> **TASK INPUTS**:
import Summits.HubbardSuperconductivity.HubbardSuperconductivity.Theorems.AnisotropyChordTransferFibre3FinX3Eval

/-!
# Route `AnisotropyChord` / H0 rotor rung: FIN per-`L` GM₃ (X5), `L = 32` — rows `N₁` / D / side-condition cell facts, part `p32`

Kernel facts (`decide +kernel`) for cert cells 84, 85 of the per-`L` grid of `L = 32`: `xbnCellAny2` (row `N₁` on XB2 point wedges recomputed in the kernel, exporting the literal brackets `nt ⊇ T⁺ − 3λ₂` and `tb ⊇ T⁺·D`), `xdCellAnyN0` (row D, reads `nt`), `sdCellAnyZN` (side condition, reads `nt`); evaluators `…FinX3Eval` / `…FinX5Eval`; constants from the compiled design probe (x3probe/x3plan, margins c ×0.985, b ×1.03, aD ×1.03); assembled in `…FinX5GM3ThirtyTwo`.
Prover seat `hubbard-h0-rotor-p3` g8; helper for piece A = stmt-HubbardSuperconductivity-23918 of rung 19089 (`--supports`, helper class).
WHAT THIS IS NOT: nothing here proves superconductivity in the Hubbard model (rotor TARGET as worded stays FALSE, g15 verdict); kernel facts for the FIN certificate of ONE conditional reduction.  Tree imports only; zero data; standard axioms.
-/

set_option linter.dupNamespace false
set_option autoImplicit false

namespace Summit.HubbardSuperconductivity.HubbardSuperconductivity.Theorems.AnisotropyChord.Transfer.Fibre3

namespace FinXD

open FinXB FinCell Hole2

set_option maxHeartbeats 4000000 in
/-- row `N₁` of cell 84 of `L = 32` (`c = 121/200`), exporting `nt`, `tb`. [folklore] -/
theorem xn32_84 : xbnCellAny2 32 (49/50 : ℚ) 405190329686101 415320087928254 (121/200 : ℚ) ((-147434434580 : ℤ), (2685335125552 : ℤ)) ((1215416135367198 : ℤ), (1248653018166839 : ℤ)) = true := by decide +kernel

set_option maxHeartbeats 4000000 in
/-- row D of cell 84 of `L = 32` (`aD = 83/1000`). [folklore] -/
theorem xd32_84 : xdCellAnyN0 32 (49/50 : ℚ) 405190329686101 415320087928254 (83/1000 : ℚ) ((-147434434580 : ℤ), (2685335125552 : ℤ)) = true := by decide +kernel

set_option maxHeartbeats 4000000 in
/-- side condition of cell 84 of `L = 32` (`c, b = 66/100, aD`). [folklore] -/
theorem sd32_84 : sdCellAnyZN 32 (49/50 : ℚ) 100 405190329686101 415320087928254 ((121/200 : ℚ), (66 : ℕ), (83/1000 : ℚ)) ((-147434434580 : ℤ), (2685335125552 : ℤ)) = true := by decide +kernel

set_option maxHeartbeats 4000000 in
/-- row `N₁` of cell 85 of `L = 32` (`c = 121/200`), exporting `nt`, `tb`. [folklore] -/
theorem xn32_85 : xbnCellAny2 32 (49/50 : ℚ) 415320087928254 425703090126460 (121/200 : ℚ) ((-58400889301 : ℤ), (2777684545726 : ℤ)) ((1245894258157522 : ℤ), (1279894559663045 : ℤ)) = true := by decide +kernel

set_option maxHeartbeats 4000000 in
/-- row D of cell 85 of `L = 32` (`aD = 83/1000`). [folklore] -/
theorem xd32_85 : xdCellAnyN0 32 (49/50 : ℚ) 415320087928254 425703090126460 (83/1000 : ℚ) ((-58400889301 : ℤ), (2777684545726 : ℤ)) = true := by decide +kernel

set_option maxHeartbeats 4000000 in
/-- side condition of cell 85 of `L = 32` (`c, b = 67/100, aD`). [folklore] -/
theorem sd32_85 : sdCellAnyZN 32 (49/50 : ℚ) 100 415320087928254 425703090126460 ((121/200 : ℚ), (67 : ℕ), (83/1000 : ℚ)) ((-58400889301 : ℤ), (2777684545726 : ℤ)) = true := by decide +kernel

end FinXD

end Summit.HubbardSuperconductivity.HubbardSuperconductivity.Theorems.AnisotropyChord.Transfer.Fibre3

> **ASSIGNMENT**: From the data above, copy every line where "true" appears.

> **OUTPUT OF THE TASK**:
theorem xn32_84 : xbnCellAny2 32 (49/50 : ℚ) 405190329686101 415320087928254 (121/200 : ℚ) ((-147434434580 : ℤ), (2685335125552 : ℤ)) ((1215416135367198 : ℤ), (1248653018166839 : ℤ)) = true := by decide +kernel
theorem xd32_84 : xdCellAnyN0 32 (49/50 : ℚ) 405190329686101 415320087928254 (83/1000 : ℚ) ((-147434434580 : ℤ), (2685335125552 : ℤ)) = true := by decide +kernel
theorem sd32_84 : sdCellAnyZN 32 (49/50 : ℚ) 100 405190329686101 415320087928254 ((121/200 : ℚ), (66 : ℕ), (83/1000 : ℚ)) ((-147434434580 : ℤ), (2685335125552 : ℤ)) = true := by decide +kernel
theorem xn32_85 : xbnCellAny2 32 (49/50 : ℚ) 415320087928254 425703090126460 (121/200 : ℚ) ((-58400889301 : ℤ), (2777684545726 : ℤ)) ((1245894258157522 : ℤ), (1279894559663045 : ℤ)) = true := by decide +kernel
theorem xd32_85 : xdCellAnyN0 32 (49/50 : ℚ) 415320087928254 425703090126460 (83/1000 : ℚ) ((-58400889301 : ℤ), (2777684545726 : ℤ)) = true := by decide +kernel
theorem sd32_85 : sdCellAnyZN 32 (49/50 : ℚ) 100 415320087928254 425703090126460 ((121/200 : ℚ), (67 : ℕ), (83/1000 : ℚ)) ((-58400889301 : ℤ), (2777684545726 : ℤ)) = true := by decide +kernel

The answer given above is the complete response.